== What you need to do ==
Below are some records. Return exactly the lines from the one containing "have hLl1 : (P.L" through the one containing "refine hlhs.trans ?_", both included, and only those.

**** Supplied data

import Summits.QuantumFields.Balaban3D.Proofs.Run3Collar
import Summits.QuantumFields.YangMills.Theorems.UnitScaleTiltHistoryTailTowerReach

/-!
# Route `UnitScaleTilt` — crux K2-L `HistoryTailL` (stmt-QuantumFields-19936), STUB 4c `stub_diluteExponent`: THE COLLAR CHAIN OF THE LANE'S REGIONS
# `Carriers.Omega` IN FINE LATTICE STEPS, WITH THE REACH SUMMED SHARPLY ALONG THE FLOW — a fine site outside `Ω_k(h)` lies within
# `Σ_{l=i}^{k−1} (Rcol_l·L^l + d·L^l + d·M₁·L^{l+1})` steps of a site covered by a large-field plaquette of some passage `i < k`, and along the printed collars
# `Rcol_l ≤ (R₁x_l^{r₀} + 1)·M₁` this is `≤ 3·(R₁(max 1 r₀)^{r₀}M₁·x_j^{r₀} + M₁ + d + dM₁L)·L^j` at the reference level `j = k − 1`, UNIFORMLY in the source
# level (support file; the «collars vs cells» geometry of the dilute-family exponent bound on the CONCRETE lane datum)

Fleet lead `ym-ust-18916-p1` (gen 3), 2026-08-27.  The lane's `Run3Collar.collar_chain` (seat p2) measures the chain in scale-`(k−1)` units and bounds it by the
SOURCE passage's collar `2(Rcol_i + B + d) + 1` (antitone collars); `B10Eq39CollarVolume`/`HistoryTailTowerReach` (p484215) do the sharp sum for the OTHER
region implementation (`B10Eq38TorusDomains.omegaSeq`).  Crux 19936's v5p′/v5p3 stubs are typed on alpha-1's concrete datum, whose regions ARE `Carriers.Omega`
(`AlphaInputsT3AC.OfV2At.dataT3c`), so the dilute-family exponent bound (STUB 4c) needs the sharp reach for THIS recursion:

* §1 `val_coarsen` (`(coarsen k x)_μ = x_μ / L^k` on labels), `tdist_add_le_pow_mul_sdist` (EXPANSION down `k` levels: `tdist x y + d ≤ L^k·sdist_k(x,y) + d·L^k`,
  iterating `CollarCount.tdist_le_blockOf`), `tdist_le_of_bigBlockOf_succ_eq` (two fine sites of one scale-`(k+1)` big block are `≤ d(M₁L^{k+1} − 1)` apart);
* §2 **`exists_source_fine`** — the chain in fine steps with the accumulated widths `w_l = Rcol_l·L^l + d·L^l + d·M₁·L^{l+1}` (induction on `k` over
  `Carriers.Regions.mem_Omega_succ_self`, as `collar_chain`, but in the fine metric where no rounding accumulates);
* §3 **`sum_width_le`** — along collars `Rcol_l ≤ (R₁·x_l^{r₀} + 1)·M₁` of the flow `x_l = 1 + log(√(γL^{−(K−l)}))⁻¹` (`l ≤ j ≤ K`, `0 < γ ≤ 1`):
  `Σ_{l=i}^{j} w_l ≤ 3·(R₁(max 1 r₀)^{r₀}·x_j^{r₀}·M₁ + M₁ + d + d·M₁·L)·L^j` (`HistoryTailTowerReach.xlog_coupling_rpow_le` + the geometric series `Σ (√L)^{−s} ≤ 3`);
  **`exists_source_within_reach`** — the two combined.

References: T. Bałaban, CMP 102 (1985) 255–275 [Balaban1985UV3] ((39) p.266, p.268); CMP 109 (1987) 249–301 [Balaban1987RG1] ((0.1) p.251).
-/

noncomputable section

open scoped BigOperators

namespace Summit.QuantumFields.YangMills.Theorems.HistoryTailLaneTowerReach

open Literature.MathematicalPhysics.QuantumFieldTheory.Balaban1983to89
open B10LargeField (xlog)
open Summit.QuantumFields.Balaban3D.Carriers
open Summit.QuantumFields.Balaban3D.Proofs.CollarCount (tdist_le_blockOf tdist_le_of_labels_div_eq)
open B3Taylor310LocalRemainder (tdist_comm tdist_triangle)
open Summit.QuantumFields.YangMills.Theorems.HistoryTailTowerReach (xlog_coupling_rpow_le one_le_xlog_coupling three_halves_le_sqrt_L sum_inv_sqrt_pow_le)

variable {P : Params}

/-! ## §1 Labels of the coarsened sites; expansion of the torus distance down `k` levels; the diameter of a big block -/

/-- `(coarsen k x)_μ = x_μ / L^k` on the labels (standing range `k ≤ m + K`). [cite: Balaban1987RG1, (0.1) p.251] -/
theorem val_coarsen : ∀ (k : ℕ), k ≤ P.m + P.K → ∀ (x : Site P 0) (μ : Fin P.d), ((coarsen k x) μ).val = (x μ).val / P.L ^ k
  | 0, _, x, μ => by simp [coarsen]
  | k + 1, hk, x, μ => by
    rw [coarsen_succ, Site.val_blockOf hk, val_coarsen k (by omega) x μ, Nat.div_div_eq_div_mul, pow_succ]

/-- **EXPANSION DOWN `k` LEVELS**: `tdist x y + d ≤ L^k·sdist_k(x, y) + d·L^k` (`CollarCount.tdist_le_blockOf` iterated; no rounding loss accumulates).
[cite: Balaban1987RG1, (0.1) p.251] -/
theorem tdist_add_le_pow_mul_sdist : ∀ (k : ℕ), k ≤ P.m + P.K → ∀ (x y : Site P 0),
    Site.tdist x y + P.d ≤ P.L ^ k * sdist k x y + P.d * P.L ^ k
  | 0, _, x, y => by simp [sdist, coarsen]
  | k + 1, hk, x, y => by
    have ih := tdist_add_le_pow_mul_sdist k (by omega) x y
    have hstep : sdist k x y ≤ P.L * sdist (k + 1) x y + P.d * (P.L - 1) := by
      unfold sdist
      rw [coarsen_succ, coarsen_succ]
      exact tdist_le_blockOf hk (coarsen k x) (coarsen k y)
    have hL1 : 1 ≤ P.L := P.L_pos
    have hLsub : P.L - 1 + 1 = P.L := Nat.sub_add_cancel hL1
    have h1 : P.L ^ k * sdist k x y ≤ P.L ^ (k + 1) * sdist (k + 1) x y + P.d * P.L ^ k * (P.L - 1) := by
      calc P.L ^ k * sdist k x y ≤ P.L ^ k * (P.L * sdist (k + 1) x y + P.d * (P.L - 1)) := Nat.mul_le_mul_left _ hstep
        _ = P.L ^ (k + 1) * sdist (k + 1) x y + P.d * P.L ^ k * (P.L - 1) := by rw [pow_succ]; ring
    have h2 : P.d * P.L ^ k * (P.L - 1) + P.d * P.L ^ k = P.d * P.L ^ (k + 1) := by
      calc P.d * P.L ^ k * (P.L - 1) + P.d * P.L ^ k = P.d * P.L ^ k * (P.L - 1 + 1) := by ring
        _ = P.d * P.L ^ (k + 1) := by rw [hLsub, pow_succ]; ring
    omega

/-- **THE DIAMETER OF A SCALE-`(k+1)` BIG BLOCK IN FINE STEPS**: two fine sites with the same scale-`(k+1)` big block are `≤ d·(M₁·L^{k+1} − 1)` apart.
[cite: Balaban1985UV3, (39) p.266] -/
theorem tdist_le_of_bigBlockOf_succ_eq {M₁ : ℕ} (hM : 0 < M₁) {k : ℕ} (hk : k + 1 ≤ P.m + P.K) {x y : Site P 0}
    (h : bigBlockOf M₁ (k + 1) x = bigBlockOf M₁ (k + 1) y) : Site.tdist x y ≤ P.d * (M₁ * P.L ^ (k + 1) - 1) := by
  refine tdist_le_of_labels_div_eq x y (Nat.mul_pos hM (pow_pos P.L_pos _)) fun μ => ?_
  have hμ : ((coarsen (k + 1) x) μ).val / M₁ = ((coarsen (k + 1) y) μ).val / M₁ := congrFun h μ
  rw [val_coarsen (k + 1) hk x μ, val_coarsen (k + 1) hk y μ, Nat.div_div_eq_div_mul, Nat.div_div_eq_div_mul] at hμ
  rwa [mul_comm M₁]

/-! ## §2 The collar chain in fine steps -/

/-- **THE COLLAR CHAIN OF `Carriers.Omega` IN FINE STEPS**: if `y ∉ Ω_k(h)` (`k ≤ m + K`) there are a passage `i < k`, a large-field plaquette `p ∈ P_i(h)` and a
site `c` covered by it with `tdist c y ≤ Σ_{l=i}^{k−1} (Rcol_l·L^l + d·L^l + d·M₁·L^{l+1})` — at each passage the defining clause of `Ω_{l+1}` (`mem_Omega_succ_self`)
gives a point `y′` of the big block of `y` and a bad point `x` with `sdist_l(x, y′) ≤ Rcol_l`, i.e. `tdist x y′ ≤ Rcol_l·L^l + d·L^l` and `tdist y′ y ≤ d·M₁·L^{l+1}`.
[cite: Balaban1985UV3, (39) p.266 and p.268] -/
theorem exists_source_fine {M₁ : ℕ} (hM : 0 < M₁) (Rcol : ℕ → ℕ) :
    ∀ (k : ℕ), k ≤ P.m + P.K → ∀ (h : Hist P k) (y : Site P 0), y ∉ Omega M₁ Rcol k h k →
      ∃ (i : ℕ) (hi : i < k) (p : Plaq P i), p ∈ h ⟨i, hi⟩ ∧ ∃ c ∈ plaqCover p,
        (Site.tdist c y : ℝ) ≤ ∑ l ∈ Finset.Ico i k, ((Rcol l : ℝ) * (P.L : ℝ) ^ l + P.d * (P.L : ℝ) ^ l + P.d * M₁ * (P.L : ℝ) ^ (l + 1)) := by
  intro k
  induction k with
  | zero =>
    intro _ h y hy
    rw [Hist.eq_triv_zero h, Omega_triv] at hy
    exact absurd (Set.mem_univ y) hy
  | succ k ih =>
    intro hk h y hy
    rw [mem_Omega_succ_self] at hy
    push Not at hy
    obtain ⟨y', hy', x, hx, hdist⟩ := hy
    -- the two links of the passage `k`
    have hlink1 : (Site.tdist x y' : ℝ) ≤ (Rcol k : ℝ) * (P.L : ℝ) ^ k + P.d * (P.L : ℝ) ^ k := by
      have h1 := tdist_add_le_pow_mul_sdist k (by omega) x y'
      have h2 : P.L ^ k * sdist k x y' ≤ P.L ^ k * Rcol k := Nat.mul_le_mul_left _ hdist
      have h3 : Site.tdist x y' ≤ P.L ^ k * Rcol k + P.d * P.L ^ k := by omega
      have h4 : (Site.tdist x y' : ℝ) ≤ ((P.L ^ k * Rcol k + P.d * P.L ^ k : ℕ) : ℝ) := by exact_mod_cast h3
      refine h4.trans (le_of_eq ?_)
      push_cast; ring
    have hlink2 : (Site.tdist y' y : ℝ) ≤ P.d * M₁ * (P.L : ℝ) ^ (k + 1) := by
      have h1 := tdist_le_of_bigBlockOf_succ_eq hM hk hy'
      have h2 : Site.tdist y' y ≤ P.d * (M₁ * P.L ^ (k + 1)) := h1.trans (Nat.mul_le_mul_left _ (Nat.sub_le _ _))
      have h3 : (Site.tdist y' y : ℝ) ≤ ((P.d * (M₁ * P.L ^ (k + 1)) : ℕ) : ℝ) := by exact_mod_cast h2
      refine h3.trans (le_of_eq ?_)
      push_cast; ring
    have hwk : (Site.tdist x y : ℝ) ≤ (Rcol k : ℝ) * (P.L : ℝ) ^ k + P.d * (P.L : ℝ) ^ k + P.d * M₁ * (P.L : ℝ) ^ (k + 1) := by
      have := tdist_triangle x y' y
      have h' : (Site.tdist x y : ℝ) ≤ (Site.tdist x y' : ℝ) + (Site.tdist y' y : ℝ) := by exact_mod_cast this
      linarith
    rcases hx with ⟨p, hp, hxp⟩ | hxΩ
    · -- the source is a large-field plaquette of the last passage
      refine ⟨k, Nat.lt_succ_self k, p, hp, x, hxp, ?_⟩
      rw [Nat.Ico_succ_singleton, Finset.sum_singleton]
      exact hwk
    · -- the source lies deeper: `x ∉ Ω_k(proj h)`
      obtain ⟨i, hi, p, hp, c, hc, hci⟩ := ih (by omega) h.proj x hxΩ
      refine ⟨i, by omega, p, ?_, c, hc, ?_⟩
      · simpa [Hist.proj] using hp
      · have htri : (Site.tdist c y : ℝ) ≤ (Site.tdist c x : ℝ) + (Site.tdist x y : ℝ) := by exact_mod_cast tdist_triangle c x y
        rw [Finset.sum_Ico_succ_top (by omega : i ≤ k)]
        linarith

/-! ## §3 The reach along the printed collars, summed sharply -/

/-- **THE ACCUMULATED WIDTHS ALONG THE FLOW**: with collars `Rcol_l ≤ (R₁·x_l^{r₀} + 1)·M₁` for `l ≤ j` (`x_l = 1 + log(√(γL^{−(K−l)}))⁻¹`, `j ≤ K`, `0 < γ ≤ 1`,
`R₁, r₀ ≥ 0`): `Σ_{l=i}^{j} (Rcol_l·L^l + d·L^l + d·M₁·L^{l+1}) ≤ 3·(R₁(max 1 r₀)^{r₀}M₁·x_j^{r₀} + M₁ + d + d·M₁·L)·L^j`. [cite: Balaban1985UV3, (39) p.266] -/
theorem sum_width_le {γ : ℝ} (hγ : 0 < γ) (hγ1 : γ ≤ 1) (M₁ : ℕ) {R₁ r₀ : ℝ} (hR : 0 ≤ R₁) (hr : 0 ≤ r₀) {i j K : ℕ} (hj : j ≤ K)
    (Rcol : ℕ → ℕ)
    (hRcol : ∀ l, l ≤ j → (Rcol l : ℝ) ≤ (R₁ * xlog (Real.sqrt (γ * ((P.L : ℝ)⁻¹) ^ (K - l))) ^ r₀ + 1) * M₁) :
    ∑ l ∈ Finset.Icc i j, ((Rcol l : ℝ) * (P.L : ℝ) ^ l + P.d * (P.L : ℝ) ^ l + P.d * M₁ * (P.L : ℝ) ^ (l + 1)) ≤
      3 * ((R₁ * (max 1 r₀) ^ r₀ * M₁ * xlog (Real.sqrt (γ * ((P.L : ℝ)⁻¹) ^ (K - j))) ^ r₀ + M₁ + P.d + P.d * M₁ * P.L) * (P.L : ℝ) ^ j) := by
  have hL1 : (1 : ℝ) ≤ (P.L : ℝ) := by exact_mod_cast P.hL.2.le
  have hL0 : (0 : ℝ) ≤ (P.L : ℝ) := zero_le_one.trans hL1
  set xj : ℝ := xlog (Real.sqrt (γ * ((P.L : ℝ)⁻¹) ^ (K - j))) with hxj
  set a : ℝ := Real.sqrt (P.L : ℝ) with ha
  have ha1 : 1 ≤ a := by rw [ha]; exact Real.one_le_sqrt.mpr hL1
  have hxj0 : 0 ≤ xj ^ r₀ := Real.rpow_nonneg (zero_le_one.trans (one_le_xlog_coupling hγ hγ1 hL1 (K - j))) _
  set Cc : ℝ := (R₁ * (max 1 r₀) ^ r₀ * M₁ * xj ^ r₀ + M₁ + P.d + P.d * M₁ * P.L) * (P.L : ℝ) ^ j with hCc
  have hM0 : (0 : ℝ) ≤ (M₁ : ℝ) := Nat.cast_nonneg _
  have hd0 : (0 : ℝ) ≤ (P.d : ℝ) := Nat.cast_nonneg _
  have hn0 : 0 ≤ (max 1 r₀) ^ r₀ := Real.rpow_nonneg (zero_le_one.trans (le_max_left _ _)) _
  have hCc0 : 0 ≤ Cc := by rw [hCc]; positivity
  -- each width is at most `Cc / a^{j−l}`
  have hterm : ∀ l ∈ Finset.Icc i j,
      (Rcol l : ℝ) * (P.L : ℝ) ^ l + P.d * (P.L : ℝ) ^ l + P.d * M₁ * (P.L : ℝ) ^ (l + 1) ≤ Cc / a ^ (j - l) := by
    intro l hl
    have hlj : l ≤ j := (Finset.mem_Icc.mp hl).2
    have has : 1 ≤ a ^ (j - l) := one_le_pow₀ ha1
    have has0 : 0 < a ^ (j - l) := zero_lt_one.trans_le has
    rw [le_div_iff₀ has0]
    have hLl : a ^ (j - l) * a ^ (j - l) * (P.L : ℝ) ^ l = (P.L : ℝ) ^ j := by
      rw [← mul_pow, ha, Real.mul_self_sqrt hL0, ← pow_add]; congr 1; omega
    have hpow := xlog_coupling_rpow_le hγ hγ1 hL1 hlj hj hr (K := K)
    rw [← hxj, ← ha] at hpow
    have hR' := hRcol l hlj
    -- `Rcol_l ≤ (R₁ n₀^{r₀} x_j^{r₀} a^{j-l} + 1) M₁`
    have hRl : (Rcol l : ℝ) ≤ (R₁ * ((max 1 r₀) ^ r₀ * xj ^ r₀ * a ^ (j - l)) + 1) * M₁ := by
      refine hR'.trans (mul_le_mul_of_nonneg_right ?_ hM0)
      nlinarith [mul_le_mul_of_nonneg_left hpow hR]
    have hLl0 : (0 : ℝ) ≤ (P.L : ℝ) ^ l := by positivity
    have hLl1 : (P.L : ℝ) ^ (l + 1) = (P.L : ℝ) ^ l * P.L := pow_succ _ _
    -- multiply out and compare with `Cc` using `a^{j-l} ≥ 1` and `a^{j-l}·a^{j-l}·L^l = L^j`
    have hlhs : ((Rcol l : ℝ) * (P.L : ℝ) ^ l + P.d * (P.L : ℝ) ^ l + P.d * M₁ * (P.L : ℝ) ^ (l + 1)) * a ^ (j - l) ≤
        ((R₁ * ((max 1 r₀) ^ r₀ * xj ^ r₀ * a ^ (j - l)) + 1) * M₁ + P.d + P.d * M₁ * P.L) * (P.L : ℝ) ^ l * a ^ (j - l) := by
      rw [hLl1]
      have : (Rcol l : ℝ) * (P.L : ℝ) ^ l + P.d * (P.L : ℝ) ^ l + P.d * M₁ * ((P.L : ℝ) ^ l * P.L) =
          ((Rcol l : ℝ) + P.d + P.d * M₁ * P.L) * (P.L : ℝ) ^ l := by ring
      rw [this]
      refine mul_le_mul_of_nonneg_right (mul_le_mul_of_nonneg_right ?_ hLl0) has0.le
      linarith
    refine hlhs.trans ?_
    have hsplit : ((R₁ * ((max 1 r₀) ^ r₀ * xj ^ r₀ * a ^ (j - l)) + 1) * M₁ + P.d + P.d * M₁ * P.L) * (P.L : ℝ) ^ l * a ^ (j - l) ≤
        (R₁ * (max 1 r₀) ^ r₀ * M₁ * xj ^ r₀ + M₁ + P.d + P.d * M₁ * P.L) * (a ^ (j - l) * a ^ (j - l) * (P.L : ℝ) ^ l) := by
      have hrest : (M₁ + P.d + P.d * M₁ * (P.L : ℝ)) * 1 ≤ (M₁ + P.d + P.d * M₁ * (P.L : ℝ)) * a ^ (j - l) :=
        mul_le_mul_of_nonneg_left has (by positivity)
      nlinarith [mul_nonneg (mul_nonneg (mul_nonneg (mul_nonneg hR hn0) hM0) hxj0) (mul_nonneg has0.le hLl0),
        mul_nonneg hLl0 has0.le, hrest]
    rw [hLl] at hsplit
    rw [hCc]
    exact hsplit
  calc ∑ l ∈ Finset.Icc i j, ((Rcol l : ℝ) * (P.L : ℝ) ^ l + P.d * (P.L : ℝ) ^ l + P.d * M₁ * (P.L : ℝ) ^ (l + 1))
      ≤ ∑ l ∈ Finset.Icc i j, Cc / a ^ (j - l) := Finset.sum_le_sum hterm
    _ = Cc * ∑ l ∈ Finset.Icc i j, (a ^ (j - l))⁻¹ := by
        rw [Finset.mul_sum]; exact Finset.sum_congr rfl fun l _ => div_eq_mul_inv _ _
    _ ≤ Cc * 3 := mul_le_mul_of_nonneg_left (by rw [ha]; exact sum_inv_sqrt_pow_le P i j) hCc0
    _ = 3 * Cc := mul_comm _ _

/-- **EVERY FINE SITE OUTSIDE `Ω_{j+1}(h)` OF THE LANE'S REGIONS IS WITHIN `3·(R₁(max 1 r₀)^{r₀}M₁x_j^{r₀} + M₁ + d + dM₁L)·L^j` FINE STEPS OF A SITE COVERED BY A
LARGE-FIELD PLAQUETTE OF SOME PASSAGE `i ≤ j`** — uniformly in the source passage (collars along the flow, `j + 1 ≤ m + K`, `j ≤ K`).
[cite: Balaban1985UV3, (39) p.266 and p.268] -/
theorem exists_source_within_reach {γ : ℝ} (hγ : 0 < γ) (hγ1 : γ ≤ 1) {M₁ : ℕ} (hM : 0 < M₁) {R₁ r₀ : ℝ} (hR : 0 ≤ R₁) (hr : 0 ≤ r₀)
    {j K : ℕ} (hjK : j ≤ K) (hj : j + 1 ≤ P.m + P.K) (Rcol : ℕ → ℕ)
    (hRcol : ∀ l, l ≤ j → (Rcol l : ℝ) ≤ (R₁ * xlog (Real.sqrt (γ * ((P.L : ℝ)⁻¹) ^ (K - l))) ^ r₀ + 1) * M₁)
    (h : Hist P (j + 1)) {y : Site P 0} (hy : y ∉ Omega M₁ Rcol (j + 1) h (j + 1)) :
    ∃ (i : ℕ) (hi : i < j + 1) (p : Plaq P i), p ∈ h ⟨i, hi⟩ ∧ ∃ c ∈ plaqCover p,
      (Site.tdist c y : ℝ) ≤
        3 * ((R₁ * (max 1 r₀) ^ r₀ * M₁ * xlog (Real.sqrt (γ * ((P.L : ℝ)⁻¹) ^ (K - j))) ^ r₀ + M₁ + P.d + P.d * M₁ * P.L) * (P.L : ℝ) ^ j) := by
  obtain ⟨i, hi, p, hp, c, hc, hd⟩ := exists_source_fine hM Rcol (j + 1) hj h y hy
  refine ⟨i, hi, p, hp, c, hc, hd.trans ?_⟩
  have hIco : Finset.Ico i (j + 1) = Finset.Icc i j := by
    ext l; simp only [Finset.mem_Ico, Finset.mem_Icc]; omega
  rw [hIco]
  exact sum_width_le hγ hγ1 M₁ hR hr hjK Rcol hRcol

end Summit.QuantumFields.YangMills.Theorems.HistoryTailLaneTowerReach

end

********

== Written reply ==
    have hLl1 : (P.L : ℝ) ^ (l + 1) = (P.L : ℝ) ^ l * P.L := pow_succ _ _
    -- multiply out and compare with `Cc` using `a^{j-l} ≥ 1` and `a^{j-l}·a^{j-l}·L^l = L^j`
    have hlhs : ((Rcol l : ℝ) * (P.L : ℝ) ^ l + P.d * (P.L : ℝ) ^ l + P.d * M₁ * (P.L : ℝ) ^ (l + 1)) * a ^ (j - l) ≤
        ((R₁ * ((max 1 r₀) ^ r₀ * xj ^ r₀ * a ^ (j - l)) + 1) * M₁ + P.d + P.d * M₁ * P.L) * (P.L : ℝ) ^ l * a ^ (j - l) := by
      rw [hLl1]
      have : (Rcol l : ℝ) * (P.L : ℝ) ^ l + P.d * (P.L : ℝ) ^ l + P.d * M₁ * ((P.L : ℝ) ^ l * P.L) =
          ((Rcol l : ℝ) + P.d + P.d * M₁ * P.L) * (P.L : ℝ) ^ l := by ring
      rw [this]
      refine mul_le_mul_of_nonneg_right (mul_le_mul_of_nonneg_right ?_ hLl0) has0.le
      linarith
    refine hlhs.trans ?_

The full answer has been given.